The origins of bowling in Spain are uncertain, but legend says that over a thousand years ago, in ancient Castile, the Highlanders bet their weapons and even their war horses in contested and passionate bowls matches. It is even said that the warring Cantabrians that inhabited the north of Spain challenged each other in bowling matches.

There are many different bowls games around Spain (more than 20) but Cantabria, Castile and León, Basque Country, and Asturias, have the greatest variety. One of the most spectacular games are the "Bolos Tres Tablones" (bowls three boards), which is originally from Las Merindades, in the north of Spain. Andalusian bowling is a traditional game in Sierras de Cazorla, Segura y Las Villas Natural Park.

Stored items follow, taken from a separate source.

import Mathlib
import Summits.Ventures.PercRepro.PuncturedLYMMixP1Q3Weight
import Summits.Ventures.PercRepro.PuncturedLYMMixP1Q3Rows
import Summits.Ventures.PercRepro.PuncturedLYMMixP1Q3Cols

/-!
# PercRepro — (SP) FOR `1` PAIRWISE DISJOINT PAIRS AND `3` PAIRWISE DISJOINT QUADRUPLES AT LEVEL `4` ON EVERY GROUND SET (THEOREM)
(p10, gen 41)

THE THEOREM `puncturedNMP_mix_P1_Q3`: for every finite type `α` and every family `C : Fin 4 → Finset α` of pairwise
disjoint members with `#(C i) = sz i` (`1` pairs, then `3` quadruples), the punctured normalised matching property (SP) holds at
level `4` for the rows avoiding all members — no hypothesis on the number of points. For `n ≤ 4` there is no `5`-set; for `n ≥ 5`
the flow is the class-symmetric potential flow of the instance (PuncturedLYMMixP1Q3Table1 …; univariate in `n`) lifted by `W`
(…Weight): the row identities (…Rows) and the column identities (…Cols) are the type equations, the sums over the members are
grouped by (size, value) (`sum_eq_cnt`), the lift of PuncturedLYMTypeLift turns the table into a flow with row sums `1/#P` and
column sums `1/#Y`, and gen 36's bridge gives (SP).
-/

namespace PercRepro.PuncturedLYM.Split.TypeLift.MixP1Q3

open Finset

section Main

variable {α : Type} [DecidableEq α] [Fintype α]

/-- Two of the members' up-levels are disjoint: a `4`-set contains at most one member (pairwise sums of sizes `≥ 6`). -/
theorem disjoint_upLevel_mem (C : Fin 4 → Finset α) (hcard : ∀ i, (C i).card = sz i)
    (hdisj : ∀ i l, i ≠ l → Disjoint (C i) (C l)) (i l : Fin 4) (hil : i ≠ l) :
    Disjoint (upLevel 4 (C i)) (upLevel 4 (C l)) := by
  rw [disjoint_left]
  intro X h1 h2
  rw [mem_upLevel] at h1 h2
  have := card_le_card (union_subset h1.2 h2.2)
  rw [card_union_of_disjoint (hdisj i l hil), hcard, hcard, h1.1] at this
  by_cases hi : (i : ℕ) < 1 <;> by_cases hl : (l : ℕ) < 1
  · exact hil (Fin.ext (by omega))
  · have := sz_of_lt hi; have := sz_of_ge hl; omega
  · have := sz_of_ge hi; have := sz_of_lt hl; omega
  · have := sz_of_ge hi; have := sz_of_ge hl; omega

/-- The members occupy `14` of the `n` points. -/
theorem mem_mul_le_card (C : Fin 4 → Finset α) (hcard : ∀ i, (C i).card = sz i)
    (hdisj : ∀ i l, i ≠ l → Disjoint (C i) (C l)) : 14 ≤ Fintype.card α := by
  have h := card_le_univ ((univ : Finset (Fin 4)).biUnion C)
  rw [card_biUnion (fun i _ l _ hil => hdisj i l hil)] at h
  simp only [hcard] at h
  rw [sum_sz] at h
  exact h

/-- `#P = C(n, 4) − 1 C(n − 2, 2) − 3 C(n − 4, 0) = Pc n` for `n = m' + 5`. -/
theorem card_punctured_mix (m' : ℕ) (hn : Fintype.card α = m' + 5) (C : Fin 4 → Finset α)
    (hcard : ∀ i, (C i).card = sz i) (hdisj : ∀ i l, i ≠ l → Disjoint (C i) (C l)) :
    (((punctured 4 ((univ : Finset (Fin 4)).biUnion (fun i => upLevel 4 (C i)))).card : ℕ) : ℚ) =
      Pc ((m' : ℚ) + 5) := by
  unfold punctured
  have hsub : (univ : Finset (Fin 4)).biUnion (fun i => upLevel 4 (C i)) ⊆ (univ : Finset α).powersetCard 4 := by
    intro X hX
    obtain ⟨i, _, hXi⟩ := mem_biUnion.1 hX
    rw [mem_powersetCard]
    exact ⟨subset_univ X, (mem_upLevel.1 hXi).1⟩
  have hu : ∀ i, (upLevel 4 (C i)).card = if (i : ℕ) < 1 then (m' + 3).choose 2 else (m' + 1).choose 0 := by
    intro i
    rw [card_upLevel (by have := hcard i; have := sz_cases i; omega), hcard, hn]
    unfold sz
    split_ifs with hi
    · rw [show m' + 5 - 2 = m' + 3 by omega, show (4 : ℕ) - 2 = 2 by norm_num]
    · rw [show m' + 5 - 4 = m' + 1 by omega, show (4 : ℕ) - 4 = 0 by norm_num]
  have hD : ((univ : Finset (Fin 4)).biUnion (fun i => upLevel 4 (C i))).card =
      1 * (m' + 3).choose 2 + 3 * (m' + 1).choose 0 := by
    rw [card_biUnion (fun i _ l _ hil => disjoint_upLevel_mem C hcard hdisj i l hil)]
    simp only [hu]
    rw [sum_ite, sum_const, sum_const, smul_eq_mul, smul_eq_mul]
    have h1 : (univ.filter (fun i : Fin 4 => (i : ℕ) < 1)).card = 1 := card_grp2
    have h2 : (univ.filter (fun i : Fin 4 => ¬ (i : ℕ) < 1)).card = 3 := card_grp4
    rw [h1, h2]
  rw [card_sdiff_of_subset hsub, card_powersetCard, card_univ, hn, hD]
  have hle : 1 * (m' + 3).choose 2 + 3 * (m' + 1).choose 0 ≤ (m' + 5).choose 4 := by
    have := card_le_card hsub
    rw [card_powersetCard, card_univ, hn, hD] at this
    exact this
  rw [Nat.cast_sub hle, choose_l_cast, Nat.cast_add, Nat.cast_mul, Nat.cast_mul, choose_mA_cast, choose_mB_cast]
  push_cast
  unfold Pc
  ring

The bowling alley is divided into three different areas: The launching area, pin area and "Birle" area. The bowling balls have finger and hand-holes, are 26–28 cm in diameter and usually weight between 6 and 8 kg. There are three boards (tablones or cureñas) and three pins on each one; there is a small pin which is situated outside of the boards, which is the most important.

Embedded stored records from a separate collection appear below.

-- item stmt-AtomisticToContinuum-6804 · support · rank 4 · closed · moot by None · by planner — informal only, no Lean statement yet:
--   [crux] HOMOENERGETIC ADIABAT (X_A, the card's rung proper; typed once the definition request
--   ObjectiveHardSphereFlow lands). For every A : Matrix (Fin 3) (Fin 3) ℝ with t*(A) := inf{t > 0 :
--   det(I+tA) = 0} (= +∞ if none), every σ < σ₀ and θ₀ > 0: N+1 hard spheres of diameter hsDiameter σ N
--   in the Dayal–James objective-MD cell ℝ³/(I+tA)ℤ³ (exact wall-free invariant manifold of Newtonian
--   dynamics; homoenergetic Euler flow u = B(t)x, B = A(I+tA)⁻¹, ρ(t) = 1/det(I+tA)), started from
--   canonical Gibbs data at temperature θ₀, satisfy for every t < t*(A): the empirical PECULIAR kinetic
--   tensor (N+1)⁻¹Σᵢ

/-- item stmt-AtomisticToContinuum-3073 · support · rank 9 · closed · moot by None · by planner
sources: GST2013, Spohn1991
[support] the canonical law with CONSTANT profiles (c, ū, θ̄) is invariant under every hard-sphere
flow, lawAt Φ p t = p: its density 1_D Π_i M_{ū,θ̄}(v_i)/Z is a function of kinetic energy and total
momentum; Liouville preservation (HardSphereFlow.measurePreserving), energy conservation
(IsHardSphereTrajectory.configEnergy_eq_holds), momentum conservation (configMomentum_freeFlight /
configMomentum_collidePair along isTrajectory), invariance of the good set. Gives E_{p_0}[F_t] =
E_{p_0}[F_0] at the κ = 0 end of the homotopy; rests on PROVED cone facts. [difficulty:
provable-now] -/
@[route_item "route-AtomisticToContinuum-HomoenergeticRung"]
def HomogeneousInvariance : Prop :=
  ∀ (σ c θc : ℝ) (uc : Literature.MathematicalPhysics.KineticTheory.V3), 0 < σ → 0 < c → 0 < θc → ∀ (N : ℕ) (Φ : Literature.Analysis.FluidPDE.HardSphereFlow (Literature.Analysis.FluidPDE.Torus.geometry (Fin 3)) (Literature.MathematicalPhysics.KineticTheory.hsDiameter σ N) (N + 1)) (t : ℝ), Φ.lawAt (Literature.MathematicalPhysics.KineticTheory.localGibbsLaw σ (fun _ => c) (fun _ => uc) (fun _ => θc) N Φ) t = Literature.MathematicalPhysics.KineticTheory.localGibbsLaw σ (fun _ => c) (fun _ => uc) (fun _ => θc) N Φ

/-- item stmt-AtomisticToContinuum-5563 · support · rank 9 · closed · moot by None · by planner
sources: ErpenbeckWood1984, PulvirentiTsagkarogiannis2012, LebowitzPenrose1964, Ruelle1969, GST2013
[support] The θ₀ = θ₁ = θ₂ (canonical Gibbs, localGibbsLaw with constant profiles 1, 0, θ) case of
(P) from time 0: under the flow-invariant equilibrium law the normalised collisional virial over
[0,T] converges in probability to hsCompressibility(σ³) − 1 — the virial/contact theorem realised
DYNAMICALLY (ErpenbeckWood1984's MD estimator of Z as a theorem). Intended proof: (i) finite-N
scaling identity ∂_ε log(free volume) = −(contact surface measure) and canonical cluster expansion
uniform in N (PulvirentiTsagkarogiannis2012) ⇒ contact value → 3(Z−1)/(2πσ³) with Z = 1 + η f_ex′(η)
analytic at small η (LebowitzPenrose1964, Ruelle1969 §3.4); (ii) E[virial] exact by stationarity
(HomogeneousInvariance) + Rice/flux formula on the contact set; (iii) variance: slice [0,T] into
windows h_N with N^{-4/3} ≪ h_N ≪ N^{-1/3}; Cauchy–Schwarz across windows reduces to the relative
variance of ONE sub-mean-free-time window, where collision events are local functionals of the
initial Gibbs configuration up to geometrically small collision-chain corrections ⇒ Poisson-like
variance by static decorrelation at small packing. No ergodicity, no kinetic limit. [difficulty: XL] -/
@[route_item "route-AtomisticToContinuum-HomoenergeticRung"]
def VirialEOS : Prop :=
  open Literature.MathematicalPhysics.KineticTheory Literature.Analysis.FluidPDE MeasureTheory Filter Topology in ∃ σ₀ : ℝ, 0 < σ₀ ∧ ∀ σ : ℝ, 0 < σ → σ < σ₀ → ∀ θ : ℝ, 0 < θ → ∀ Φ : (N : ℕ) → HardSphereFlow (Torus.geometry (Fin 3)) (hsDiameter σ N) (N + 1), (∀ N, IsProbabilityMeasure (localGibbsLaw σ (fun _ => 1) (fun _ => 0) (fun _ => θ) N (Φ N))) ∧ ∀ T : ℝ, 0 < T → ∀ δ : ℝ, 0 < δ → Tendsto (fun N => localGibbsLaw σ (fun _ => 1) (fun _ => 0) (fun _ => θ) N (Φ N) {z | δ < |hsDiameter σ N / (6 * θ * T * ((N : ℝ) + 1)) * (∑ᶠ s ∈ collisionTimes (Torus.geometry (Fin 3)) (hsDiameter σ N) (fun r => (Φ N).flow r z) ∩ Set.Icc 0 T, ∑ i, ‖((Φ N).flow s z i).2 - (Function.leftLim (fun r => (Φ N).flow r z) s i).2‖) - (hsCompressibility (σ ^ 3) - 1)|}) atTop (𝓝 0)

The game starts by throwing the bowling ball from the launching area (cas) through the air, trying to bring down as many pins as possible, including the small pin, or (mico). The first bounce of the bowling ball must be in the board, otherwise it will be cancelled (morra) and the bowler won't get any points. Scoring is as follows: each regular pin knocked down its worth one point, and the medium pin is worth two points. Knocking over the small pin (mico) is worth four points, but only if another pin has been knocked down.